I’ve written a lot about not making food the enemy. I also think it’s almost impossible to keep up with the latest diet trends and the focus on individual “superfoods”. After decades of watching dietary recommendations change, and after reading volumes of dietary research, I focus on these four things in my own diet:

1. Is there a fruit or vegetable in every meal?

2. Am I taking in enough fibre?

3. Do I love what I’m eating?

4. Am I eating mindfully (e.g., not in a car, not while staring at a screen)?

Number one and two on this list help me to make sure that I am always getting enough fruits and vegetables and whole grains. No points, no calorie counting, no macros – just pure love of food. It’s doesn’t need to be more complicated than that. This approach fueled a body that put in over 1700kms on running adventures alone last year.

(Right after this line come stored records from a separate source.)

/-- **`posW₂` of a unit placed at a weighted site of row `r`** is the row weight of the row reached: the unit's only odd-column
site at positive times is its endpoint. [cite: BeatonBousquetMelouDeGierDuminilCopinGuttmann2014, §3.2 (arXiv v5 p. 10: bc(ω), tc(ω)); EntingJensen2009, §7.4.2, Fig. 7.10] -/
theorem posW₂_uWalk (y z : ℝ) {a : Site 2} {r : ℤ} (ha0 : a 0 % 2 = 1) (ha1 : a 1 = r) (hr : r = 0 ∨ r = 1) (b : Bool) :
    posW₂ y z a (uWalk r b) (uLen b) = rowW₂ y z (if b then 1 - r else r) := by
  have hrow : ∀ i, (a + uWalk r b i) 1 = 0 ∨ (a + uWalk r b i) 1 = 1 := fun i => by
    have h := uY_row hr b i
    simp only [Pi.add_apply, uWalk_apply_one, ha1]
    omega
  have e : ∀ i, siteW₂ y z (a + uWalk r b i) =
      if (a 0 + uX b i) % 2 = 1 then rowW₂ y z (r + uY r b i) else 1 := fun i => by
    rw [siteW₂_eq y z (hrow i)]
    simp only [Pi.add_apply, uWalk_apply_zero, uWalk_apply_one, ha1]
  unfold posW₂
  have h1 : (a 0 + 1) % 2 ≠ 1 := by omega
  have h2 : (a 0 + 2) % 2 = 1 := by omega
  cases b
  · simp only [uLen, Finset.prod_range_succ, Finset.prod_range_zero, e, uX, uY]
    simp [h1, h2]
  · simp only [uLen, Finset.prod_range_succ, Finset.prod_range_zero, e, uX, uY]
    simp only [show ¬ (3 : ℕ) ≤ 1 by omega, show ¬ (2 : ℕ) ≤ 1 by omega, show (1 : ℕ) ≤ 1 from le_rfl]
    simp [h1, h2, show r + (1 - 2 * r) = 1 - r by ring]

/-! ## §3 The word sums and the transfer recursion `G_{n+1}(r) = w_r t² G_n(r) + w_{1−r} t³ G_n(1−r)` -/

/-- **The word sum** `G_n(r; a) = Σ_{f : Fin n → Bool} posW₂(a; word walk of f from row r) · t^{length}` for a start `a`.
[cite: BeatonBousquetMelouDeGierDuminilCopinGuttmann2014, §3.2 (arXiv v5 p. 10: C_{T,k}(y,z)); MadrasSlade1993, §8.2] -/
def wordSum₂ (y z t : ℝ) (n : ℕ) (r : ℤ) (a : Site 2) : ℝ :=
  ∑ f : Fin n → Bool, posW₂ y z a (wWalk n f r) (wLen n f) * t ^ wLen n f

/-- `G_0 = 1`. [cite: MadrasSlade1993, §8.2] -/
theorem wordSum₂_zero (y z t : ℝ) (r : ℤ) (a : Site 2) : wordSum₂ y z t 0 r a = 1 := by
  unfold wordSum₂
  simp [posW₂]

/-- **The transfer recursion**: peeling the first unit,
`G_{n+1}(r; a) = Σ_{b} rowW₂(r_b) t^{uLen b} · G_n(r_b; a + end of unit b)`, `r_b` = the row after unit `b`.
[cite: BeatonBousquetMelouDeGierDuminilCopinGuttmann2014, §3.2, proof of Proposition 7 (arXiv v5 p. 12: "It follows from the transfer matrix method that ... all series counting walks in a strip ... [are] rational"); MadrasSlade1993, §1.2] -/
theorem wordSum₂_succ (y z t : ℝ) (n : ℕ) {a : Site 2} {r : ℤ} (ha0 : a 0 % 2 = 1) (ha1 : a 1 = r) (hr : r = 0 ∨ r = 1) :
    wordSum₂ y z t (n + 1) r a =
      ∑ b : Bool, rowW₂ y z (if b then 1 - r else r) * t ^ uLen b *
        wordSum₂ y z t n (if b then 1 - r else r) (a + uWalk r b (uLen b)) := by
  unfold wordSum₂
  rw [← Fintype.sum_equiv (Fin.consEquiv fun _ : Fin (n + 1) => Bool)
      (fun p : Bool × (Fin n → Bool) => posW₂ y z a (wWalk (n + 1) (Fin.cons p.1 p.2) r) (wLen (n + 1) (Fin.cons p.1 p.2)) *
        t ^ wLen (n + 1) (Fin.cons p.1 p.2)) _ (fun p => rfl), Fintype.sum_prod_type]
  refine Fintype.sum_congr _ _ fun b => ?_
  rw [Finset.mul_sum]
  refine Finset.sum_congr rfl fun g _ => ?_
  rw [wWalk_cons, wLen_cons, posW₂_concat y z a (wWalk_zero _ _ _), posW₂_uWalk y z ha0 ha1 hr b, pow_add]
  ring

One of my favourite ways to cover my four-part list is during breakfast (mmm, I love breakfast). Here is one of my most-used morning recipes:

THE RECIPE

Affectionately known by my family and friends as “Kate’s Gruel” (don’t be put off by the name – it’s truly delicious):

Ingredients:

1 cup of steel-cut oats

I mashed banana

I tbsp of oil (I like a mild olive oil)

1 tsp cinnamon

1 tsp vanilla extract

½ tsp salt

1 ½ cups milk, soymilk (this is my favourite), or almond milk

Directions:

1. Put the oats in a cereal bowl and cover with 2 cups of water. Leave for 30 minutes.

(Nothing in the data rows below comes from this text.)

include hw h𝔐 hpv hϖ in
/-- **`K_v(μ_{pⁿ})/K_v` is totally ramified: the inertia group acts transitively on the primitive
`pⁿ`-th roots of unity** (`p` a uniformiser of `𝓞_v`, `n ≥ 1`). Proof: the inertia orbit `O` of
`ζ` is stable under `I_𝔐`, so `g = ∏_{η ∈ O} (1 - η)` lies in the inertia field and
`|g| ∈ |p|^ℤ`; but `|1 - η| = |1 - ζ|` on `O` and `|1 - ζ|^{φ(pⁿ)} = |p|`, so `|g| = |p|^{#O/φ(pⁿ)}`,
forcing `#O = φ(pⁿ)`. Neukirch, *ANT*, II (7.13)(i); Serre, *Local Fields*, IV §4 Prop. 17.
[cite: NeukirchANT1999, Ch. II (7.13)(i)] [cite: SerreLocalFields1979, Ch. IV §4 Prop. 17] -/
theorem exists_mem_inertia_smul_eq_of_isPrimitiveRoot (n : ℕ)
    {ζ μ : AlgebraicClosure (v.adicCompletion K)} (hζ : IsPrimitiveRoot ζ (p ^ (n + 1)))
    (hμ : IsPrimitiveRoot μ (p ^ (n + 1))) :
    ∃ ι ∈ 𝔐.inertia (absoluteGaloisGroup (v.adicCompletion K)), ι • ζ = μ := by
  obtain ⟨hp1, hp0⟩ := spectralValuation_natCast_prime_lt_one_and_pos hw hpv
  set N : ℕ := p ^ (n + 1) with hNdef
  have hN0 : 0 < N := pow_pos hp.out.pos _
  have hN1 : 1 < N := Nat.one_lt_pow (by omega) hp.out.one_lt
  set I : Subgroup (absoluteGaloisGroup (v.adicCompletion K)) :=
    𝔐.inertia (absoluteGaloisGroup (v.adicCompletion K)) with hIdef
  -- the inertia orbit of `ζ`
  let O : Finset (AlgebraicClosure (v.adicCompletion K)) :=
    (primitiveRoots N (AlgebraicClosure (v.adicCompletion K))).filter fun η ↦ ∃ ι ∈ I, ι • ζ = η
  have hOmem : ∀ η, η ∈ O ↔ IsPrimitiveRoot η N ∧ ∃ ι ∈ I, ι • ζ = η := fun η ↦ by
    rw [Finset.mem_filter, mem_primitiveRoots hN0]
  have hOsub : O ⊆ primitiveRoots N (AlgebraicClosure (v.adicCompletion K)) := Finset.filter_subset _ _
  have hζO : ζ ∈ O := (hOmem ζ).mpr ⟨hζ, 1, I.one_mem, one_smul _ _⟩
  -- `O` is stable under every `σ ∈ I`
  have hstab : ∀ σ ∈ I, O.image (fun η ↦ σ • η) = O := by
    intro σ hσ
    apply Finset.eq_of_subset_of_card_le
    · intro η hη
      obtain ⟨η', hη', rfl⟩ := Finset.mem_image.mp hη
      obtain ⟨hη'prim, ι, hι, rfl⟩ := (hOmem η').mp hη'
      exact (hOmem _).mpr ⟨isPrimitiveRoot_smul hη'prim σ, σ * ι, I.mul_mem hσ hι, mul_smul σ ι ζ⟩
    · rw [Finset.card_image_of_injective _ (MulAction.injective σ)]
  -- `g = ∏_{η ∈ O} (1 - η)` is fixed by `I` and non-zero
  set g : AlgebraicClosure (v.adicCompletion K) := ∏ η ∈ O, (1 - η) with hgdef
  have hgfix : ∀ σ ∈ I, σ • g = g := by
    intro σ hσ
    rw [hgdef, ← MulSemiringAction.toRingHom_apply _ _ σ, map_prod]
    simp only [map_sub, map_one, MulSemiringAction.toRingHom_apply]
    rw [← Finset.prod_image (s := O) (g := fun η ↦ σ • η) (f := fun η ↦ 1 - η)
      (fun a _ b _ h ↦ MulAction.injective σ h), hstab σ hσ]
  have hg0 : g ≠ 0 := by
    rw [hgdef, Finset.prod_ne_zero_iff]
    intro η hη h0
    have hη1 : η = 1 := (sub_eq_zero.mp h0).symm
    have hprim := ((hOmem η).mp hη).1
    rw [hη1] at hprim
    exact absurd (hprim.eq_orderOf.trans orderOf_one) hN1.ne'
  -- valuations: `|g| = |1 - ζ|^d`, `|1 - ζ|^φ = |p|`, `|g| = |p|^m`
  set d : ℕ := O.card with hddef
  set φ : ℕ := Nat.totient N with hφdef
  have hval_g : w g = w (1 - ζ) ^ d := by
    rw [hgdef, map_prod, ← Finset.prod_const]
    refine Finset.prod_congr rfl fun η hη ↦ ?_
    exact val_one_sub_eq_of_isPrimitiveRoot ((hOmem η).mp hη).1 hζ hN0.ne'
  have hval_ζ : w (1 - ζ) ^ φ = w (p : AlgebraicClosure (v.adicCompletion K)) :=
    val_one_sub_pow_totient_eq n hζ
  obtain ⟨m, hm⟩ := exists_spectralValuation_eq_zpow_prime_of_forall_inertia hw h𝔐 hpv hϖ hgfix hg0
  -- `d = m φ`
  have hdφ : (d : ℤ) = m * φ := by
    apply zpow_right_injective₀ hp0 hp1.ne
    dsimp only
    rw [zpow_natCast, zpow_mul, zpow_natCast, ← hm, hval_g, ← pow_mul, mul_comm, pow_mul, hval_ζ]
  -- hence `d = φ` (`0 < d ≤ φ`)
  have hdpos : 0 < d := Finset.card_pos.mpr ⟨ζ, hζO⟩
  have hdle : d ≤ φ := by
    rw [hφdef, ← hζ.card_primitiveRoots]; exact Finset.card_le_card hOsub
  have hφpos : 0 < φ := Nat.totient_pos.mpr hN0
  have hdeq : d = φ := by
    have hm1 : 1 ≤ m := by
      by_contra hlt
      have hlt' : m ≤ 0 := by omega
      have : (d : ℤ) ≤ 0 := by
        rw [hdφ]; exact mul_nonpos_of_nonpos_of_nonneg hlt' (by exact_mod_cast hφpos.le)
      omega
    have : (φ : ℤ) ≤ d := by
      rw [hdφ]; nlinarith
    exact le_antisymm hdle (by exact_mod_cast this)
  -- so `O` is all the primitive roots and `μ ∈ O`
  have hOeq : O = primitiveRoots N (AlgebraicClosure (v.adicCompletion K)) :=
    Finset.eq_of_subset_of_card_le hOsub (by rw [hζ.card_primitiveRoots, ← hφdef, ← hdeq])
  have hμO : μ ∈ O := by rw [hOeq, mem_primitiveRoots hN0]; exact hμ
  exact ((hOmem μ).mp hμO).2

/-! ## §3 A Frobenius fixing all `p`-power roots of unity -/

/-- **A compatible system of primitive `p^{n+1}`-th roots of unity in `K̄_v`** (`ζ_{n+1}^p = ζ_n`):
take successive `p`-th roots in the algebraically closed field `K̄_v` of characteristic `0`.
[folklore] -/
theorem exists_compatible_primitiveRoots [CharZero (AlgebraicClosure (v.adicCompletion K))] :
    ∃ z : ℕ → AlgebraicClosure (v.adicCompletion K),
      (∀ n, IsPrimitiveRoot (z n) (p ^ (n + 1))) ∧ ∀ n, z (n + 1) ^ p = z n := by
  have hpp := hp.out
  -- one step: a `p`-th root of a primitive `p^{n+1}`-th root is a primitive `p^{n+2}`-th root
  have hstep : ∀ (n : ℕ) (t : AlgebraicClosure (v.adicCompletion K)),
      IsPrimitiveRoot t (p ^ (n + 1)) →
        ∃ y : AlgebraicClosure (v.adicCompletion K), y ^ p = t ∧ IsPrimitiveRoot y (p ^ (n + 2)) := by
    intro n t ht
    obtain ⟨y, hy⟩ := IsAlgClosed.exists_pow_nat_eq t hpp.pos
    refine ⟨y, hy, ?_⟩
    have hnot : ¬ y ^ p ^ (n + 1) = 1 := by
      rw [pow_succ', pow_mul, hy, ht.pow_eq_one_iff_dvd]
      intro hdvd
      exact absurd (Nat.le_of_dvd (pow_pos hpp.pos _) hdvd)
        (not_le.mpr (Nat.pow_lt_pow_right hpp.one_lt (by omega)))
    have hfin : y ^ p ^ (n + 1 + 1) = 1 := by
      rw [pow_succ', pow_mul, hy, ht.pow_eq_one]
    have hord := orderOf_eq_prime_pow hnot hfin
    have := IsPrimitiveRoot.orderOf y
    rwa [hord] at this
  -- the base: a primitive `p`-th root
  haveI : NeZero ((p ^ 1 : ℕ) : AlgebraicClosure (v.adicCompletion K)) :=
    ⟨by exact_mod_cast pow_ne_zero 1 hpp.ne_zero⟩
  obtain ⟨z₀, hz₀⟩ := HasEnoughRootsOfUnity.exists_primitiveRoot (AlgebraicClosure (v.adicCompletion K))
    (p ^ 1)
  choose f hfp hfprim using hstep
  -- the sequence of dependent pairs
  let T : ℕ → Type u := fun n ↦ {t : AlgebraicClosure (v.adicCompletion K) // IsPrimitiveRoot t (p ^ (n + 1))}
  let seq : ∀ n, T n := fun n ↦ Nat.rec (motive := T) ⟨z₀, hz₀⟩
    (fun n tn ↦ ⟨f n tn.1 tn.2, hfprim n tn.1 tn.2⟩) n
  refine ⟨fun n ↦ (seq n).1, fun n ↦ (seq n).2, fun n ↦ ?_⟩
  exact hfp n (seq n).1 (seq n).2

2. When the oats have finished soaking, put the oil in saucepan and warm on medium heat

3. Drain the oats and add to the pan

4. Add the banana, milk or milk alternative, cinnamon, salt, and vanilla

5. Cook on medium heat until porridge consistency (I like it a little thinner but go ahead and freestyle here)

6. Serve with berries or other fruit, and seeds or nuts (pumpkin seeds or pistachio nuts are especially yummy)

7. Enjoy, and feel virtuous. Announce loudly to your family that you are following the latest healthy living research by adding in more whole grains, nuts and seeds, and fruits. Start your busy day feeling fully nourished.

It’s a simple and delicious way to add in the good stuff. I refrigerate the leftovers and the recipe feeds me for several days.